Department of Pathology, Stanford University School of Medicine, Stanford, California 94305, USA.
J Neurosci. 2010 Dec 15;30(50):16959-69. doi: 10.1523/JNEUROSCI.1807-10.2010.
Mutations in leucine-rich repeat kinase 2 (LRRK2) are linked to familial as well as sporadic forms of Parkinson's disease (PD), a neurodegenerative disease characterized by dysfunction and degeneration of dopaminergic and other types of neurons. The molecular and cellular mechanisms underlying LRRK2 action remain poorly defined. Here, we show that LRRK2 controls synaptic morphogenesis at the Drosophila neuromuscular junction. Loss of Drosophila LRRK2 results in synaptic overgrowth, whereas overexpression of Drosophila LRRK or human LRRK2 has opposite effects. Alteration of LRRK2 activity also affects neurotransmission. LRRK2 exerts its effects on synaptic morphology by interacting with distinct downstream effectors at the presynaptic and postsynaptic compartments. At the postsynapse, LRRK2 interacts with the previously characterized substrate 4E-BP, an inhibitor of protein synthesis. At the presynapse, LRRK2 phosphorylates and negatively regulates the microtubule (MT)-binding protein Futsch. These results implicate synaptic dysfunction caused by deregulated protein synthesis and aberrant MT dynamics in LRRK2 pathogenesis and offer a new paradigm for understanding and ultimately treating PD.
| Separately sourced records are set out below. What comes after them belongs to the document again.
import Summits.HubbardSuperconductivity.HubbardSuperconductivity.Theorems.AnisotropyChordTransferFibre3FinXDEvalW

/-!
# Route `AnisotropyChord` / H0 rotor rung: FIN per-`L` row-D (KT-2a″) cell facts, `L = 18`, cells 26–26

Kernel facts `xdCellAny0 18 (49/50) la lb aD = true` (in-kernel point tables, zero data; `decide +kernel`) for the combined-cell
grid of `L = 18` (g5 design, 1–2.5 % cells); assembled in `…FinXDEighteen`.  Prover seat `hubbard-h0-rotor-p3` g7; helper for piece A =
stmt-HubbardSuperconductivity-23918 of rung 19089 (`--supports`, helper class).  WHAT THIS IS NOT: nothing here proves superconductivity in the
Hubbard model (rotor TARGET as worded stays FALSE, g15 verdict); kernel facts for ONE hypothesis of ONE conditional reduction.
-/

set_option linter.dupNamespace false
set_option autoImplicit false

namespace Summit.HubbardSuperconductivity.HubbardSuperconductivity.Theorems.AnisotropyChord.Transfer.Fibre3

namespace FinXD

/-- cell 26 of `L = 18` (`cert`). [folklore] -/
theorem xd18_26 : xdCellAny0 18 (49/50 : ℚ) 323485021872591 331572147419406 (2/25 : ℚ) = true := by (rw [← xdCellAnyW0_eq]; decide +kernel)

end FinXD

end Summit.HubbardSuperconductivity.HubbardSuperconductivity.Theorems.AnisotropyChord.Transfer.Fibre3
import Summits.ResolutionOfSingularities.ResolutionOfSingularities.Theorems.UniformComplexityPrimeModelTransferSpecializationBaseChange
import Literature.AlgebraicGeometry.Resolution.AlterationsDimension
import Literature.RingTheory.KrullDimension.BaseChangeKrullDim
import HarnessLib

/-!
# Crux `PrimeModelTransfer` (stmt-ResolutionOfSingularities-8933), door 2 of slot W8.2:
# DIMENSION-GRADED SPECIALIZATION (`Res_{≤ n}(L) ⇒ Res_{≤ n}(K)`)

Route `ResolutionOfSingularities/UniformComplexity`. The slot's OURS statements are GRADED BY
DIMENSION (`CampaignW82.…DimLe p m n`, res-L1-type-o6); this file grades the specialization
theorem accordingly:

* `topologicalKrullDim_baseChange_eq` — for `X` integral and locally of finite type over a field
  `K` and a field extension `L` with `X ×_K L` integral, `dim (X ×_K L) = dim X` (Görtz–Wedhorn I
  Prop. 5.38, from the tree's affine form `Literature.RingTheory.KrullDimension.ringKrullDim_eq_of_isPushout_of_finiteType`
  and `Resolution.topologicalKrullDim_eq_ringKrullDim_of_isAffineOpen`);
* `hasResolution_of_isProper_of_resUpToDim_extension` — `K` algebraically closed, `L ⊇ K` perfect
  with resolution of all integral separated finite-type `L`-schemes of dimension `≤ n`: every
  integral `X` proper over `K` of dimension `≤ n` has a resolution
  (`hasResolution_of_hasResolution_baseChange` applied to `X_L`, of dimension `dim X ≤ n`);
* `hasResolution_of_forall_proper_upToDim`, `integralResUpToDim_of_integralResUpToDim_extension` —
  the same for integral SEPARATED finite-type `X` of dimension `≤ n` (Nagata: a dense
  compactification of an integral scheme of finite type has the same dimension,
  `Resolution.topologicalKrullDim_eq_of_isOpenImmersion`).

[OURS · LADDER-RESOLUTION L1, slot W8.2 (prime-field / universality transfer), door 2
UniformComplexity] Theorems over the summit's own route; NOT statements of, and attributing
nothing to, Hironaka's 2017 manuscript. AI-written; weaker than expert review.

Sources: U. Görtz, T. Wedhorn, *Algebraic Geometry I* (2nd ed. 2020), Prop. 5.38, Thm. 5.22;
B. Conrad, *Deligne's notes on Nagata compactifications* (2007), Thm. 4.1.
[cite: GortzWedhorn2020, Prop. 5.38] [cite: Conrad2007, Thm. 4.1]
-/

noncomputable section

set_option linter.dupNamespace false -- mandated namespace of this single-conjunct summit

open CategoryTheory CategoryTheory.Limits AlgebraicGeometry TopologicalSpace
open Literature.AlgebraicGeometry.Resolution
open scoped TensorProduct

namespace Summit.ResolutionOfSingularities.ResolutionOfSingularities.Theorems.PrimeModelTransfer

set_option backward.isDefEq.respectTransparency false

/-! ## Dimension is invariant under extension of the base field -/

/-- **`dim (X ×_K L) = dim X`** for `X` integral and locally of finite type over a field `K` and a
field extension `L ⊇ K` such that `X ×_K L` is integral (Görtz–Wedhorn I, Prop. 5.38): on a
non-empty affine open `U ⊆ X`, `dim X = dim Γ(X, U)` and `dim X_L = dim Γ(X_L, U_L)` (Thm. 5.22 (1),
tree `Resolution.topologicalKrullDim_eq_ringKrullDim_of_isAffineOpen`), while
`Γ(X_L, U_L) = Γ(X, U) ⊗_K L` (Mathlib `isIso_pushoutSection_of_isAffineOpen`) has the dimension
of `Γ(X, U)` (tree `Literature.RingTheory.KrullDimension.ringKrullDim_eq_of_isPushout_of_finiteType`).
[cite: GortzWedhorn2020, Prop. 5.38] -/
theorem topologicalKrullDim_baseChange_eq (K L : Type) [Field K] [Field L] [Algebra K L]
    {X X' : Scheme.{0}} {p : X ⟶ Spec (.of K)} {p' : X' ⟶ Spec (.of L)} {π : X' ⟶ X}
    (H : IsPullback π p' p (Spec.map (CommRingCat.ofHom (algebraMap K L))))
    [LocallyOfFiniteType p] [IsIntegral X] [IsIntegral X'] :
    topologicalKrullDim X' = topologicalKrullDim X := by
  classical
  haveI : LocallyOfFiniteType p' := MorphismProperty.of_isPullback H inferInstance
  haveI : Subsingleton ↥(Spec (CommRingCat.of K)) := inferInstanceAs (Subsingleton (PrimeSpectrum K))
  haveI : Nonempty ↥(Spec (CommRingCat.of L)) := inferInstanceAs (Nonempty (PrimeSpectrum L))
  haveI : Surjective (Spec.map (CommRingCat.ofHom (algebraMap K L))) := inferInstance
  haveI : Surjective π := MorphismProperty.of_isPullback H.flip
    ‹Surjective (Spec.map (CommRingCat.ofHom (algebraMap K L)))›
  -- a non-empty affine open `U ⊆ X` and its (non-empty, affine) preimage
  obtain ⟨_, ⟨U, hU, rfl⟩, hξU, -⟩ :=
    X.isBasis_affineOpens.exists_subset_of_mem_open (Set.mem_univ (genericPoint X)) isOpen_univ
  have hUne : (U : Set X).Nonempty := ⟨_, hξU⟩
  haveI : IsAffineHom π := MorphismProperty.of_isPullback H.flip inferInstance
  have hU' : IsAffineOpen (π ⁻¹ᵁ U) := hU.preimage π
  have hU'ne : ((π ⁻¹ᵁ U : X'.Opens) : Set X').Nonempty := by
    obtain ⟨x', hx'⟩ := π.surjective (genericPoint X)
    exact ⟨x', show π x' ∈ U by rw [hx']; exact hξU⟩
  rw [topologicalKrullDim_eq_ringKrullDim_of_isAffineOpen p' hU' hU'ne,
    topologicalKrullDim_eq_ringKrullDim_of_isAffineOpen p hU hUne]
  -- `Γ(X', π⁻¹U) = Γ(X, U) ⊗_K L` (pushout of sections over affine opens)
  let φ : Γ(X, U) ⟶ Γ(X', π ⁻¹ᵁ U) := π.appLE U (π ⁻¹ᵁ U) le_rfl
  let ιk : CommRingCat.of K ⟶ Γ(Spec (CommRingCat.of K), ⊤) :=
    (Scheme.ΓSpecIso (CommRingCat.of K)).inv
  let ιL : CommRingCat.of L ⟶ Γ(Spec (CommRingCat.of L), ⊤) :=
    (Scheme.ΓSpecIso (CommRingCat.of L)).inv
  let fk : CommRingCat.of K ⟶ Γ(X, U) := ιk ≫ p.appLE ⊤ U le_top
  let gL : CommRingCat.of L ⟶ Γ(X', π ⁻¹ᵁ U) := ιL ≫ p'.appLE ⊤ (π ⁻¹ᵁ U) le_top
  letI : Algebra Γ(X, U) Γ(X', π ⁻¹ᵁ U) := φ.hom.toAlgebra
  letI : Algebra K Γ(X, U) := fk.hom.toAlgebra
  letI : Algebra L Γ(X', π ⁻¹ᵁ U) := gL.hom.toAlgebra
  letI : Algebra K Γ(X', π ⁻¹ᵁ U) := (φ.hom.comp fk.hom).toAlgebra
  haveI : IsScalarTower K Γ(X, U) Γ(X', π ⁻¹ᵁ U) := IsScalarTower.of_algebraMap_eq fun _ ↦ rfl
  have happTop : ∀ {Y Z : Scheme.{0}} (g : Y ⟶ Z), g.appLE ⊤ ⊤ le_top = g.appTop := by
    intro Y Z g
    rw [Scheme.Hom.appTop, Scheme.Hom.app_eq_appLE]
    rfl
  have happ : ∀ {g₁ g₂ : X' ⟶ Spec (CommRingCat.of K)} (_ : g₁ = g₂)
      (h₁ : π ⁻¹ᵁ U ≤ g₁ ⁻¹ᵁ ⊤) (h₂ : π ⁻¹ᵁ U ≤ g₂ ⁻¹ᵁ ⊤),
      g₁.appLE ⊤ (π ⁻¹ᵁ U) h₁ = g₂.appLE ⊤ (π ⁻¹ᵁ U) h₂ := by
    rintro g₁ _ rfl _ _
    rfl
  have hsq : fk ≫ φ = CommRingCat.ofHom (algebraMap K L) ≫ gL := by
    have h1 : fk ≫ φ = ιk ≫ (π ≫ p).appLE ⊤ (π ⁻¹ᵁ U) le_top := by
      simp only [fk, φ, Category.assoc, Scheme.Hom.appLE_comp_appLE]
    have h2 : CommRingCat.ofHom (algebraMap K L) ≫ gL =
        ιk ≫ (p' ≫ Spec.map (CommRingCat.ofHom (algebraMap K L))).appLE ⊤ (π ⁻¹ᵁ U) le_top := by
      simp only [gL, ιL, ιk, ← Category.assoc]
      rw [Scheme.ΓSpecIso_inv_naturality, Category.assoc, ← happTop, Scheme.Hom.appLE_comp_appLE]
    rw [h1, h2, happ H.w]
  have hsq' : φ.hom.comp fk.hom = gL.hom.comp (algebraMap K L) := by
    have := congrArg CommRingCat.Hom.hom hsq
    simpa only [CommRingCat.hom_comp, CommRingCat.hom_ofHom] using this
  haveI : IsScalarTower K L Γ(X', π ⁻¹ᵁ U) :=
    IsScalarTower.of_algebraMap_eq fun a ↦ congr($hsq' a)
  haveI : Algebra.IsPushout K Γ(X, U) L Γ(X', π ⁻¹ᵁ U) := by
    have hUY : π ⁻¹ᵁ U = π ⁻¹ᵁ U ⊓ p' ⁻¹ᵁ ⊤ := by simp
    have hiso := isIso_pushoutSection_of_isAffineOpen H (US := ⊤) (UT := ⊤) (UX := U)
      le_top le_top hUY (isAffineOpen_top _) (isAffineOpen_top _) hU
    have hpo := (isIso_pushoutSection_iff H (US := ⊤) (UT := ⊤) (UX := U) le_top le_top hUY).mp
      hiso
    have hpo' : IsPushout fk (CommRingCat.ofHom (algebraMap K L)) φ gL := by
      refine hpo.of_iso (Scheme.ΓSpecIso (CommRingCat.of K)) (Iso.refl _)
        (Scheme.ΓSpecIso (CommRingCat.of L)) (Iso.refl _) ?_ ?_ ?_ ?_
      · simp [fk, ιk]
      · rw [happTop]
        exact Scheme.ΓSpecIso_naturality _
      · simp [φ]
      · simp [gL, ιL]
    exact (CommRingCat.isPushout_iff_isPushout (R := K) (S := L) (R' := Γ(X, U))
      (S' := Γ(X', π ⁻¹ᵁ U))).mp hpo'
  -- `Γ(X, U)` is of finite type over `K`
  haveI : Algebra.FiniteType K Γ(X, U) := by
    have h1 : (p.appLE ⊤ U le_top).hom.FiniteType :=
      HasRingHomProperty.appLE @LocallyOfFiniteType p inferInstance ⟨⊤, isAffineOpen_top _⟩
        ⟨U, hU⟩ le_top
    have h2 : fk.hom.FiniteType := by
      change ((p.appLE ⊤ U le_top).hom.comp ιk.hom).FiniteType
      exact h1.comp (RingHom.FiniteType.of_surjective _
        (Scheme.ΓSpecIso (CommRingCat.of K)).symm.commRingCatIsoToRingEquiv.surjective)
    exact h2
  exact Literature.RingTheory.KrullDimension.ringKrullDim_eq_of_isPushout_of_finiteType
    (k := K) (L := L) (R := Γ(X, U)) (R' := Γ(X', π ⁻¹ᵁ U))

/-! ## Graded specialization -/

/-- **GRADED SPECIALIZATION, proper case: `Res_{≤ n}(L) ⇒ Res_{≤ n}(K)` on proper `X`.** Let `K`
be algebraically closed, `L ⊇ K` perfect such that every integral separated scheme of finite type
over `L` of dimension `≤ n` has a resolution, and `X → Spec K` proper with `X` integral of dimension
`≤ n`. Then `X` has a resolution: `X_L` is integral of dimension `dim X ≤ n`
(`topologicalKrullDim_baseChange_eq`), hence resolvable, and `hasResolution_of_hasResolution_baseChange`
specialises its resolution. [cite: GortzWedhorn2020, Prop. 5.38] -/
theorem hasResolution_of_isProper_of_resUpToDim_extension (K : Type) [Field K] [IsAlgClosed K]
    (L : Type) [Field L] [Algebra K L] [PerfectField L] (n : WithBot ℕ∞)
    (hL : ∀ (X : Scheme.{0}) (f : X ⟶ Spec (.of L)), IsSeparated f → LocallyOfFiniteType f →
      QuasiCompact f → IsIntegral X → topologicalKrullDim X ≤ n → Scheme.HasResolution X)
    (X : Scheme.{0}) (f : X ⟶ Spec (.of K)) [IsProper f] [IsIntegral X]
    (hX : topologicalKrullDim X ≤ n) : Scheme.HasResolution X := by
  let i : Spec (.of L) ⟶ Spec (.of K) := Spec.map (CommRingCat.ofHom (algebraMap K L))
  haveI : IsIntegral (pullback f i : Scheme.{0}) :=
    (Literature.AlgebraicGeometry.Motives.geometricallyIntegral_of_isAlgClosed (k := K) f)
      |>.geometrically_isIntegral i (pullback.fst f i) (pullback.snd f i)
        (IsPullback.of_hasPullback f i)
  refine hasResolution_of_hasResolution_baseChange K L X f
    (hL _ (pullback.snd f i) inferInstance inferInstance inferInstance inferInstance ?_)
  rw [topologicalKrullDim_baseChange_eq K L (IsPullback.of_hasPullback f i)]
  exact hX

/-- **Graded Nagata reduction**: if every integral `K`-scheme PROPER over `K` of dimension `≤ n`
has a resolution, so does every integral separated `K`-scheme of finite type of dimension `≤ n`
(a dense compactification of an integral scheme of finite type is integral of the same dimension,
`Resolution.topologicalKrullDim_eq_of_isOpenImmersion`; then restrict,
`Scheme.HasResolution.of_isOpenImmersion`). [cite: Conrad2007, Thm. 4.1 and Remark 4.2] -/
theorem hasResolution_of_forall_proper_upToDim (K : Type) [Field K] (n : WithBot ℕ∞)
    (h : ∀ (X : Scheme.{0}) (f : X ⟶ Spec (.of K)), IsProper f → IsIntegral X →
      topologicalKrullDim X ≤ n → Scheme.HasResolution X)
    (X : Scheme.{0}) (f : X ⟶ Spec (.of K)) [IsSeparated f] [LocallyOfFiniteType f]
    [QuasiCompact f] [IsIntegral X] (hX : topologicalKrullDim X ≤ n) :
    Scheme.HasResolution X := by
  obtain ⟨Xc, j, g, hj, hjd, hjsd, hg, hfac⟩ :=
    Literature.AlgebraicGeometry.Morphisms.NagataCompactification.exists_dense
      Literature.AlgebraicGeometry.Morphisms.NagataCompactification_holds X (Spec (.of K)) f
  haveI := hj; haveI := hjd; haveI := hjsd; haveI := hg
  haveI : QuasiCompact (j ≫ g) := hfac ▸ inferInstance
  haveI : QuasiCompact j := .of_comp j g
  haveI : IsReduced Xc := IsSchemeTheoreticallyDominant.isReduced j
  haveI : IrreducibleSpace Xc := by
    have h1 : IsIrreducible (Set.range j) := by
      rw [← Set.image_univ]
      exact (IrreducibleSpace.isIrreducible_univ X).image _ j.continuous.continuousOn
    have h2 := h1.closure
    rw [j.denseRange.closure_range] at h2
    exact (irreducibleSpace_def Xc).mpr h2
  haveI : IsIntegral Xc := isIntegral_of_irreducibleSpace_of_isReduced Xc
  have hdim : topologicalKrullDim Xc ≤ n := by
    rw [← topologicalKrullDim_eq_of_isOpenImmersion g j]
    exact hX
  exact (h Xc g hg inferInstance hdim).of_isOpenImmersion j

/-- **GRADED SPECIALIZATION: `Res_{≤ n}(L) ⇒ Res_{≤ n}(K)`** for `K` algebraically closed and
`L ⊇ K` perfect: if every integral separated scheme of finite type over `L` of dimension `≤ n` has
a resolution, then so does every integral separated scheme of finite type over `K` of dimension
`≤ n`. (In the graded bookkeeping of slot W8.2: each rung of the door-2 residual ladder is
monotone under enlarging the algebraically closed constant field, and the graded crux hypothesis
`Res_{≤ n}(𝔽̄_p)` follows from `Res_{≤ n}(M)` for any algebraically closed `M` of
characteristic `p`.) [cite: GortzWedhorn2020, Prop. 5.38] -/
theorem integralResUpToDim_of_integralResUpToDim_extension (K : Type) [Field K] [IsAlgClosed K]
    (L : Type) [Field L] [Algebra K L] [PerfectField L] (n : WithBot ℕ∞)
    (hL : ∀ (X : Scheme.{0}) (f : X ⟶ Spec (.of L)), IsSeparated f → LocallyOfFiniteType f →
      QuasiCompact f → IsIntegral X → topologicalKrullDim X ≤ n → Scheme.HasResolution X)
    (X : Scheme.{0}) (f : X ⟶ Spec (.of K)) (hs : IsSeparated f) (hl : LocallyOfFiniteType f)
    (hq : QuasiCompact f) (hX : IsIntegral X) (hdim : topologicalKrullDim X ≤ n) :
    Scheme.HasResolution X :=
  hasResolution_of_forall_proper_upToDim K n
    (fun Y g _ _ hY => hasResolution_of_isProper_of_resUpToDim_extension K L n hL Y g hY) X f hdim

/-- **Graded monotonicity of the residual ladder** (subfield form): inside a field `K`, for
subfields `M₁ ≤ M₂` with `M₁` algebraically closed and `M₂` perfect, resolution in dimension
`≤ n` over `M₂` implies resolution in dimension `≤ n` over `M₁`. [folklore] -/
theorem integralResUpToDim_subfield_of_subfield {K : Type} [Field K] (M₁ M₂ : Subfield K)
    (h12 : M₁ ≤ M₂) [IsAlgClosed M₁] [PerfectField M₂] (n : WithBot ℕ∞)
    (hM₂ : ∀ (X : Scheme.{0}) (f : X ⟶ Spec (.of M₂)), IsSeparated f → LocallyOfFiniteType f →
      QuasiCompact f → IsIntegral X → topologicalKrullDim X ≤ n → Scheme.HasResolution X)
    (X : Scheme.{0}) (f : X ⟶ Spec (.of M₁)) (hs : IsSeparated f) (hl : LocallyOfFiniteType f)
    (hq : QuasiCompact f) (hX : IsIntegral X) (hdim : topologicalKrullDim X ≤ n) :
    Scheme.HasResolution X := by
  letI : Algebra M₁ M₂ := (Subfield.inclusion h12).toAlgebra
  exact integralResUpToDim_of_integralResUpToDim_extension M₁ M₂ n hM₂ X f hs hl hq hX hdim

end Summit.ResolutionOfSingularities.ResolutionOfSingularities.Theorems.PrimeModelTransfer

end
富含亮氨酸重复激酶 2 (LRRK2) 的突变与家族性和散发性帕金森病 (PD) 有关,PD 是一种神经退行性疾病,其特征是多巴胺能神经元和其他类型神经元的功能障碍和退化。LRRK2 作用的分子和细胞机制仍未得到很好的定义。在这里,我们表明 LRRK2 控制果蝇肌肉神经接点的突触形态发生。果蝇 LRRK2 的缺失导致突触过度生长,而果蝇 LRRK 或人 LRRK2 的过表达则具有相反的效果。LRRK2 活性的改变也会影响神经传递。LRRK2 通过与突触前和突触后区的不同下游效应物相互作用,对突触形态产生影响。在突触后,LRRK2 与先前表征的底物 4E-BP 相互作用,4E-BP 是蛋白质合成的抑制剂。在突触前,LRRK2 磷酸化并负调控微管 (MT)-结合蛋白 Futsch。这些结果表明,由蛋白质合成失调和异常的 MT 动力学引起的突触功能障碍在 LRRK2 的发病机制中起作用,并为理解和最终治疗 PD 提供了一个新的范例。